Society for Advancing the History of South Asia 8
Session Abstract
Three academic outsiders are usually credited with making the idea of spaceflight both scientifically and technologically feasible during the late nineteenth and early twentieth centuries: Konstantin Tsiolkovskii (1857–1935) in Russia, Hermann Oberth (1894–1989) in Germany and Robert Goddard (1882–1945) in the United States. Naming this 'three heroes' scheme the 'TGO interpretation' (for Tsiolkovskii-Goddard-Oberth), historian Michael J. Neufeld has retraced the trope's first emergence to the decade between 1957 and 1967, when the rapid acceleration of the Space Race required the creation of nationally distinct spaceflight narratives. Others have objected that such paternal honors should remain reserved for Sergei Korolev (1906–1966) and Wernher von Braun (1911–1977), who both – the argument goes – combined visionary foresight with unique engineering skills to become the masterminds behind the Soviet and American space programs. On closer inspection, however, similar authorities can also be identified elsewhere, beyond the former superpowers. Qian Xuesen (1911–2009), Vikram Sarabhai (1919–1971) and Itokawa Hideo (1912–1999) are credited with having played equivalent roles for launching spaceflight programs in China, India and Japan. Whether remembered as 'father of spaceflight,' 'space research pioneer' or 'Dr. Rocket,' they dominate the respective historiographies of these emerging space powers.

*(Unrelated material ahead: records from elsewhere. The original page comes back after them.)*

import Summits.QuantumFields.YangMills.Theorems.SpecificationCompactnessGibbsLimitUniquenessDoeblin
import Summits.QuantumFields.YangMills.Theorems.SpecificationCompactnessScheffeUnbounded

/-!
# Route `SpecificationCompactness`, LINE 14 «tail_trivial_kernel» — UNIQUENESS OF DLR DENSITIES for an a.e.-positive
# fibre-normalised single-site specification on a finite product (support for `TailTrivialUniqueness`, stmt-QuantumFields-22690)

Setting: `X = ι → G` (finitely many sites), `Π = ⊗_ι η` (`η` a probability measure), `m_e = σ(coordinates ≠ e)`, and single-site
profiles `q_e ≥ 0`, measurable, `q_e > 0` Π-a.e., fibre-normalised `P[q_e | m_e] = 1` a.e.  A density `g ∈ L¹(Π)` is DLR when
`g = P[g | m_e]·q_e` a.e. for every `e` (equivalently: `g·Π` is invariant under every single-site resampling kernel).

MAIN RESULT `dlr_density_unique`: two non-negative DLR densities with the same mass coincide a.e.  PROOF (no Doeblin, no continuity,
no floor): (1) `T_e f := P[f|m_e]·q_e` is positive, linear and MASS-PRESERVING on `L¹` (`∫ T_e f = ∫ f`, from `(q_e·Π).trim m_e =
Π.trim m_e` — tree `integrable_condExp_mul_and_integral_eq`), so the minimum of two DLR densities is again DLR (`T_e min ≤ min`, equal
masses), hence so are `(g − g′)₊` and `(g′ − g)₊`; (2) TAIL TRIVIALITY: a bounded measurable `f` with `P[f|m_e] = f` a.e. for EVERY `e`
is a.e. constant — `P[·|m_e]` is the fibre integral (tree `condExp_pi_ae_eq_integral_update`), so `f` equals a.e. its full pure
resampling sweep, which is a constant; (3) for a non-negative DLR `v`, the set `{v > 0}` is a.e. `m_e`-measurable for every `e`
(`= {P[v|m_e] > 0}` a.e., as `q_e > 0` a.e.), hence trivial: a non-zero non-negative DLR density is `> 0` a.e.; (4) `(g − g′)₊` and
`(g′ − g)₊` have disjoint supports and equal masses, so both vanish.

HONEST FRAMING: measure theory only [folklore] (Georgii, *Gibbs Measures and Phase Transitions*, Ch. 1–2 pattern, finite volume);
nothing about the YM mass gap, no rung and no summit statement is proved here.  No definitions, no named facts.
-/

noncomputable section

namespace Summit.QuantumFields.YangMills.Theorems.SpecificationCompactnessDLR

open MeasureTheory Filter Topology Function Set
open Summit.QuantumFields.YangMills.Theorems.SpecificationCompactnessKernel
open Summit.QuantumFields.YangMills.Theorems.SpecificationCompactnessDensityMerging
open Summit.QuantumFields.YangMills.Theorems.GibbsLimitUniqueness

/-! ## §1 General sub-σ-algebra: the operator `f ↦ π[f|m]·q` and minima of DLR densities -/

section General

variable {X : Type*} {m m0 : MeasurableSpace X} {π : Measure X} [IsFiniteMeasure π]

Drawing from a wide array of written and visual, biographical and autobiographical sources, presentations scrutinize the interweaving dialectics between the making of 'scientific' celebrities and the creation of national spaceflight genealogies from the 1950s to the 1990s. With a view to interrogating the respective patrimonies, papers ask, first, how the fame of these global space personae was established. When, by whom and to what end were these space scientists acclaimed as national heroes, complete with gendered authority? A second line of inquiry concerns the interpersonal flux of knowledge across borders. Amidst fierce international competition, to what extent did an intra-regional network of space experts emerge, comparable to or distinct from that operating in post-War Europe and the United States? Finally, papers examine the broader political investment in outer space. Does the prominence of these alternative celebrities suggest a common narrative of astrocultural foundations worldwide? And how can the co-existence of national spaceflight genealogies be integrated into a global history of outer space?
The panel brings together younger scholars from China and Japan with established space historians from Europe and the United States in order to facilitate a genuinely decentered and decolonized conversation on the transnational history of spaceflight, techno-nationalism and knowledge circulation throughout the Space Age. Rather than aiming to complement the original 'three heroes' scheme with a different set of father figures, the panel seeks to address the apparently irresistible appeal of twentieth-century astroculture from a global perspective.